ADRIA Lunch and Learn: Beyond Disclosure: Understanding Money, Power, and Capacity in Family Mediation

Family law professionals are often taught a familiar path: screen for family violence, gather disclosure, analyze support, and work through property division. But many family files should not move that quickly.
In this Lunch & Learn, family mediator Micheline Maes explores why effective family dispute resolution requires more than checking for violence and collecting financial documents. Before parties can make informed decisions, professionals need to understand how each person relates to money, what each person understanding is of the financial consequences, and whether stress, culture, long-standing financial roles, power imbalance, or fear are shaping the process. That understanding can change how mediation, negotiation, and even litigation should proceed.
Drawing on her work in mediation, collaborative proceedings and financial family reorganization, Micheline will show why default approaches can miss the real drivers of conflict and resolution.

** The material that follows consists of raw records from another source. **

/-!
# BOUNDED-LEVELS TWIN `TowerKernelLawNamedB` (R-FP-76, the repair of E-FP-34-1, journal l.64955): the statements and proofs of `TowerKernelLawNamed` VERBATIM but for the displayed
# clause `hlev : ∀ i, i ≤ n → lev i = lev (i + 1) + 1` (the original `∀ i, lev i = lev (i + 1) + 1` is unsatisfiable for `lev : ℕ → ℕ`, so the original theorem is
# vacuous — kernel-proved, `HOME/b2b-balaban-beta-d1-p3/g34/hlev/HlevVacuous.lean`) and the `B` suppliers; helper lemmas without `hlev` are imported from the
# original, not re-declared.  Generator `HOME/b2b-balaban-beta-d1-p3/g34/recut/recutB.py` over the TREE bytes.  Road «FP» OWNER d1-p3 gen 34, 2026-08-25.  ORIGINAL HEADER:
# `BalabanUV.Beta.FP.TowerKernelLawNamed` — road «FP» for binder row D1, ROUTE T under RULING R-D1-g52-1 (β1) ∕ R-FP-71 … R-FP-75: **R-FP-72's NAMING ∕ DISCHARGE
# PASS OVER #42a-Sym `TowerKernelLawSym.hessKer_law_tower_sym`** at the record's dimension `d + 1 = 4` — the (0.4)-symmetrised tower's one-loop kernel law on the
# lattice with EVERY LOCATED SUPPLIER OF THE TREE PLUGGED IN BY NAME (SPEC-45 v1.6 + the g33 addendum), and what no tree declaration supplies DISPLAYED (R-FP-71).

WHAT IS DISCHARGED (per box `B`, by the named tree declarations; 45 of #42a-Sym's binders).  (a) the DIRECTION MODULE is FIXED: directions are the TOP one-shot
SOURCE weights `v : κ B → ℝ`, the finest direction is the NESTED COMPOSITE COLUMN `hv B v = I · (minOp S₁₁ [Q₂₀; τ₂] · (v, 0), 0)` (pinned, `hhv`); (b) the
`Q`-SIDE JETS are NAMED (pins `hQ₁₁f hQ₁₂f hQ₂₁f hQ₂₂f`: leaf-02's `c • compIns₁Sym`, `c² • compIns₂₂Sym`, the top step's sym member ∕ bi-member along the
transported direction `compRowsSym · hv B v`) and the (COV-m) images `Db₁f Db₂f` PINNED (`hDb₁f hDb₂f`), so that #21's rows `c1 d1` (leaf-02 R-22
`torus_c1_towerSym ∕ torus_d1_towerSym`), `c2 d2` (R-27∕R-38 `torus_c2_towerSym_polar ∕ torus_d2_towerSym`), the six (bi)linearity clauses (R-38 `Q11f_lin …
Q22f_lin_right`, from §0's linearity of the nested column) and `uTop` (§1: leaf-06 G-5 §2 `torus_uTop_tower_closedG` at the sym instance with `a0 hH₀t hInv hEff
h2F` discharged by `torus_a0_tower`, `torus_H₀_transpose_comb`, leaf-05 L5G `torus_composite_inv_and_eff_sym`, `torus_isUnit_det_kkt_combRows_comb`) DISAPPEAR;
(c) R-FP-71's rows `hSL c0 hTW d0` (leaf-06 G-1 §3 `det_nestedSliceSym_mul_towerGen_ne_zero`, leaf-02 R-20 `compRowsSym_mul_towerGen_succ ∕
QtopSym_mul_smul_tgrad_res`, leaf-06 G-2 §2 `torus_hTW_oneShot_towerSym`) and `hrs` (`ctrOff_mem_box`); (d) the (S3-1) G LEG ENTIRE (leaf-05 `PackedLegCombSym`:
`X_G := (kkt 𝓗|ff [Q₂₀; τ₂])⁻¹`, `A_G := GcombSh Lc (lev 0)` — the chart of record (III′) —, `ρ_G := ctr 4 Lc`, `L_G := Lc`, `f_G a := (pμ′ a, inr (mμ′ a))`,
its decay ∕ blocking covariance ∕ torus rules ∕ packed leg).  WHAT STAYS DISPLAYED (R-FP-71 «display what you use»): the sym pins, `lv Xbf` (linear read-outs),
the H-side `H₁f H₂f hH₁l hH₂l hH₂r hH₁t hH₂t a1 a2` (R-FP-74∕75: the TOTAL graded slots — the row's (C1) Hessian-table word, J-RISK-3′), the composite ∕
one-shot namings, `W₁f W₂f Y₁f Y₂f Gw₁f Gw₂f`, the (S3-1) N ∕ F legs, all (S3-2) bi-localisations, parities and block bindings (an2's (C1) naming item; the G
column now at the slots `(pμ′ a, inr (mμ′ a))` and the chart `GcombSh Lc (lev 0)`).  CONCLUSION: `hessKer AN 𝒱N 𝒲N μ ν z = hessKer AF 𝒱F 𝒲F μ ν z + hessKer
(GcombSh Lc (lev 0)) 𝒱G 𝒲G μ ν z`.  Proof: ONE term of #42a-Sym (generator `g34/r72/gen72.py` over the TREE bytes of #42a-Sym; every discharged binder `:=` its
supplier's term).  [folklore] composition BY NAME; no `def`, no `def … : Prop`, nothing cited, 0 sorry.  Rows, legs, lattice letters and namings that remain are
HYPOTHESES; nothing of the dictionary ∕ Bałaban's asserted (the presentation is the row's (β1) ruling, quoted).  No existing file touched.

HONEST DEPENDENCY (page 1, mandatory): continuum YM on T⁴ ⇐ BetaPertH ∧ nine spine estimates (0/9 proved); BetaPertH ⇐ (D1) ∧ (D4) ∧ CAP+tail;
G-an2-4 gates asym, D1 and NE2/3/4.  HONEST FRAMING (cell contract, verbatim): «discharging `BetaPertH` makes Bałaban's UV stability UNCONDITIONAL —
a real constructive-QFT result; it is NOT the continuum limit and NOT the Clay problem.»  ABSOLUTE RULE (cell charter, verbatim): «No internally-minted
statement may enter as a cited fact. Every hypothesis is either kernel-proved in this package or a verbatim quotation of a PUBLISHED theorem with page
reference. The manuscript(s) under audit are NOT citable for their own disputed steps — they are the thing under adjudication; programme-internal
(2001/route/tribunal) claims are never citable.»  0 estimates; 0∕4 row-D1 binders (hW, hR, D1Tel, D1Rep — `D1Tel` CONCLUDED only from displayed rows);
NOT (C1), NOT (L2′), NOT (T-ID) complete, NOT SDF, NOT D1, NOT BetaPertH, NOT continuum, NOT Clay.  Road «FP» OWNER, b2b-balaban-beta-d1-p3 gen 34 (v1, R-FP-72),
2026-08-25.  No existing file touched.
-/

noncomputable section

open scoped BigOperators Matrix

namespace Summit.QuantumFields.BalabanUV.Beta.FP.TowerKernelLawNamedB

open Matrix Finset Filter
open Literature.Probability.LatticeModels (Torus.proj)
open Literature.MathematicalPhysics.QuantumFieldTheory.Balaban1983to89
open Literature.MathematicalPhysics.QuantumFieldTheory.Balaban1983to89.Beta
open Literature.MathematicalPhysics.QuantumFieldTheory.Balaban1983to89.Beta.Composition (kkt)
open Literature.MathematicalPhysics.QuantumFieldTheory.Balaban1983to89.Beta.CompositionSingular (effForm flucCov minOp minOpL)
open B4TorusKernel.MultiPeriod (translate)
open B5Prop11Plancherel (fine)
open B6Lemma24Torus (pbox mem_pbox)
open AffineAveraging (Site box toSite unitVec)
open AveragingContoursRooted (ctr ctrOff ctrOff_mem_box)
open OneStepResolventKernel (Fib)
open ExpKernelCalculus (MKer Decays BiLoc shiftK hessKer)
open BalabanStepJetsSucc (wVH)
open Summit.QuantumFields.BalabanUV.Beta.AxialDressingRooted (axEc)
open Summit.QuantumFields.BalabanUV.Beta.BorderedHessian (stepScale)
open Summit.QuantumFields.BalabanUV.Beta.D1BFx.LogDetSecondVariation (secondVar)
open Summit.QuantumFields.BalabanUV.Beta.FP.KernelPeriodisationFib (Idx perF)
open Summit.QuantumFields.BalabanUV.Beta.SymAveragingHessianCounts (symVhSAt)
open Summit.QuantumFields.BalabanUV.Beta.SymAveragingMixedJetTables (symVh₂SAt)
open Summit.QuantumFields.BalabanUV.Beta.SymShiftedSpread (bhKStepSh)
open Summit.QuantumFields.BalabanUV.Beta.DshAn1 (Dsh)
open Summit.QuantumFields.BalabanUV.Beta.CombChartStepJets (GcombSh)
open Summit.QuantumFields.BalabanUV.Beta.FP.KernelPeriodisationFibLoc (dper)
open Summit.QuantumFields.BalabanUV.Beta.FP.TorusCombRows (Res)
open Summit.QuantumFields.BalabanUV.Beta.FP.TorusGaugeCovariance (tgrad tdelta)
open Summit.QuantumFields.BalabanUV.Beta.FP.TorusCompositeObjects (towerTorus NParam combF bigP towerGen)
open Summit.QuantumFields.BalabanUV.Beta.FP.TorusCompositeObjectsG (QSym compRowsSym nestedSliceSym)
open Summit.QuantumFields.BalabanUV.Beta.FP.TorusCompositeFP (evalN)
open Summit.QuantumFields.BalabanUV.Beta.GAN24.FineReadoutCauchyFrame (toSite_mem_range)
open Summit.QuantumFields.BalabanUV.Beta.FP.TorusCompositeSliceG (det_nestedSliceSym_mul_towerGen_ne_zero)
open Summit.QuantumFields.BalabanUV.Beta.FP.TorusCompositeSliceOneShotG (torus_hTW_oneShot_towerSym)
open Summit.QuantumFields.BalabanUV.Beta.FP.TorusCompositeCovarianceSym (compRowsSym_mul_towerGen_succ QtopSym_mul_smul_tgrad_res)
open Summit.QuantumFields.BalabanUV.Beta.FP.TorusCompositeCovarianceOneSym (compIns₁Sym)
open Summit.QuantumFields.BalabanUV.Beta.FP.TorusCompositeCovarianceTwoPolarSym (compIns₂₂Sym)
open Summit.QuantumFields.BalabanUV.Beta.FP.TorusCompositeCovarianceOneRowsSym (torus_c1_towerSym torus_d1_towerSym)
open Summit.QuantumFields.BalabanUV.Beta.FP.TorusCompositeCovarianceTwoRowsSym (torus_d2_towerSym)
open Summit.QuantumFields.BalabanUV.Beta.FP.TorusCompositeRowsDirectionalSym (Q11f_lin Q21f_lin Q12f_lin_left Q12f_lin_right Q22f_lin_left Q22f_lin_right
  torus_c2_towerSym_polar)
open Summit.QuantumFields.BalabanUV.Beta.FP.NestedStepLawTorusInstance (dvd_fine)
open Summit.QuantumFields.BalabanUV.Beta.FP.PackedLegCombSym (kkt_mul_inv_combSym packedLeg_combSym_eq perF_rules_combSym lattice_letters_combSym)
open Summit.QuantumFields.BalabanUV.Beta.FP.TowerKernelLawSymB (hessKer_law_tower_sym)
open Summit.QuantumFields.BalabanUV.Beta.FP.TowerUTopClosedSym (nestedColumn_linear)
open Summit.QuantumFields.BalabanUV.Beta.FP.TowerUTopClosedSymB (torus_uTop_towerSym_closed)
section Named
/-- **LIPSCHITZ IN THE COUPLING ALONG THE COLOUR TOWER**: under (H-bd), `‖c_k(t) − c_k(0)‖ ≤ ‖t‖κ·Cst·(1 − ‖t‖κ)^{−1}` at every level.
[cite: Balaban1984PropagatorsI, Prop. 1.1 (1.89) p.33; Balaban1985BackgroundPropagators, Thm 3.4 p.400 (shape)] [folklore] -/
theorem pertCovC_sub_le {P : (k : ℕ) → Matrix (idx L M k × o) (idx L M k × o) ℂ} {κ : ℝ} {e₂ : ℕ → ℝ}
    (hpert : PerturbationLaws (fun k => calDalev L M a ha k ⊗ₖ (1 : Matrix o o ℂ)) P (fun k => JpcT L M k ⊗ₖ (1 : Matrix o o ℂ)) κ e₂)
    {t : ℂ} (ht : ‖t‖ * κ < 1) (k : ℕ) :
    ‖pertCovC L M a ha P t k - pertCovC L M a ha P 0 k‖ ≤ ‖t‖ * κ * Cst d a * (1 - ‖t‖ * κ)⁻¹ := by
  have hγ : ∀ k, ‖(calDalev L M a ha k ⊗ₖ (1 : Matrix o o ℂ))⁻¹‖ ≤ ((Cst d a)⁻¹)⁻¹ := fun k => by
    rw [inv_inv]; exact opNorm_inv_calDalev_kron_le L M a ha k
  have h := opNorm_avgTow_perturbed_sub_le (pow_d_pos (d := d) L) (freeTowerLaws_king_kron L M a ha o).opNorm_A_sq_le
    (isUnit_det_calDalev_kron L M a ha) hγ hpert.opNorm_P_mul_inv_le hpert.opNorm_inv_mul_P_le ht k
  have e0 : pertCovC L M a ha P 0 k = avgTow (fun k => Qlev L M k ⊗ₖ (1 : Matrix o o ℂ)) ((L : ℝ) ^ d)
      (fun k => (calDalev L M a ha k ⊗ₖ (1 : Matrix o o ℂ))⁻¹) k := by
    unfold pertCovC; congr 1; funext j; rw [zero_smul, add_zero]
  rw [e0]
  rw [inv_inv] at h
  exact h

/-- **… AND IN THE LIMIT** (NE2-LIP on the colour layer): if both towers converge, `‖c_∞(t) − c_∞(0)‖ ≤ ‖t‖κ·Cst·(1 − ‖t‖κ)^{−1}`. [folklore] -/
theorem pertLimC_sub_le_of_tendsto {P : (k : ℕ) → Matrix (idx L M k × o) (idx L M k × o) ℂ} {κ : ℝ} {e₂ : ℕ → ℝ}
    (hpert : PerturbationLaws (fun k => calDalev L M a ha k ⊗ₖ (1 : Matrix o o ℂ)) P (fun k => JpcT L M k ⊗ₖ (1 : Matrix o o ℂ)) κ e₂)
    {t : ℂ} (ht : ‖t‖ * κ < 1) {ct c0 : Matrix (idx L M 0 × o) (idx L M 0 × o) ℂ}
    (hct : Tendsto (pertCovC L M a ha P t) atTop (𝓝 ct)) (hc0 : Tendsto (pertCovC L M a ha P 0) atTop (𝓝 c0)) :
    ‖ct - c0‖ ≤ ‖t‖ * κ * Cst d a * (1 - ‖t‖ * κ)⁻¹ := by
  have hlim : Tendsto (fun k => pertCovC L M a ha P t k - pertCovC L M a ha P 0 k) atTop (𝓝 (ct - c0)) := hct.sub hc0
  have hn := (continuous_norm.tendsto _).comp hlim
  exact le_of_tendsto' hn fun k => pertCovC_sub_le L M a ha hpert ht k

/-! ## §3 The named limit, uniform convergence on smaller discs, holomorphy -/

/-- the η → 0 limit colour covariance at coupling `t` (`limUnder`; meaningful where the tower converges). [folklore] -/
def pertLimC (P : (k : ℕ) → Matrix (idx L M k × o) (idx L M k × o) ℂ) (t : ℂ) : Matrix (idx L M 0 × o) (idx L M 0 × o) ℂ :=
  limUnder atTop (pertCovC L M a ha P t)

/-- on the Neumann disc the colour tower converges to `pertLimC`, with the rate bound. [folklore] -/
theorem tendsto_pertLimC (hL : 2 ≤ L) {P : (k : ℕ) → Matrix (idx L M k × o) (idx L M k × o) ℂ} {κ C₂ : ℝ}
    (hpert : PerturbationLaws (fun k => calDalev L M a ha k ⊗ₖ (1 : Matrix o o ℂ)) P (fun k => JpcT L M k ⊗ₖ (1 : Matrix o o ℂ)) κ
      (fun k => C₂ * ((L : ℝ)⁻¹) ^ k)) {t : ℂ} (ht : ‖t‖ * κ < 1) :
    Tendsto (pertCovC L M a ha P t) atTop (𝓝 (pertLimC L M a ha P t)) ∧
      ∀ k, ‖pertCovC L M a ha P t k - pertLimC L M a ha P t‖
        ≤ Cpert κ (2 * d * Cst d a) (CJ d a) C₂ 0 t * ((L : ℝ)⁻¹) ^ k / (1 - (L : ℝ)⁻¹) := by
  obtain ⟨c, hc, hrate⟩ := pertCovC_tendsto L M a ha hL hpert ht
  have hlim : Tendsto (pertCovC L M a ha P t) atTop (𝓝 (pertLimC L M a ha P t)) := tendsto_nhds_limUnder ⟨c, hc⟩
  have heq : pertLimC L M a ha P t = c := tendsto_nhds_unique hlim hc
  refine ⟨hlim, fun k => ?_⟩
  rw [heq]; exact hrate k

/-- **NE2-LIP FOR THE NAMED LIMIT**: `‖c_∞(t) − c_∞(0)‖ ≤ ‖t‖κ·Cst·(1 − ‖t‖κ)^{−1}`. [folklore] -/
theorem pertLimC_sub_pertLimC_zero_le (hL : 2 ≤ L) {P : (k : ℕ) → Matrix (idx L M k × o) (idx L M k × o) ℂ} {κ C₂ : ℝ}
    (hpert : PerturbationLaws (fun k => calDalev L M a ha k ⊗ₖ (1 : Matrix o o ℂ)) P (fun k => JpcT L M k ⊗ₖ (1 : Matrix o o ℂ)) κ
      (fun k => C₂ * ((L : ℝ)⁻¹) ^ k)) {t : ℂ} (ht : ‖t‖ * κ < 1) :
    ‖pertLimC L M a ha P t - pertLimC L M a ha P 0‖ ≤ ‖t‖ * κ * Cst d a * (1 - ‖t‖ * κ)⁻¹ := by
  have h0 : ‖(0 : ℂ)‖ * κ < 1 := by rw [norm_zero, zero_mul]; exact zero_lt_one
  exact pertLimC_sub_le_of_tendsto L M a ha hpert ht (tendsto_pertLimC L M a ha hL hpert ht).1
    (tendsto_pertLimC L M a ha hL hpert h0).1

She will also introduce the financial literacy training she developed for family law professionals, along with the legal software tool she created to support the property division process while helping educate both clients and professionals alike. This session offers a practical preview of a broader learning pathway designed to strengthen financial understanding, improve confidence, and support better outcomes for families.
Bio
Micheline Maes, CFP, CFDS-AA, RFM, is a family mediator first and foremost, with a practice focused on helping families move through separation with greater clarity, understanding, and informed decision-making. Her work centers on the financial issues that shape family reorganization, including disclosure, settlement readiness, property division, support, and the practical realities that often sit beneath conflict. Micheline has developed financial literacy training for family law professionals to help them better understand financial complexity, recognize when specialist input is needed, and support stronger client decision-making. She also developed SimpleEquity | DivorceAssist, a legal software tool designed to support the property division process while helping educate both clients and family law professionals in a practical and accessible way.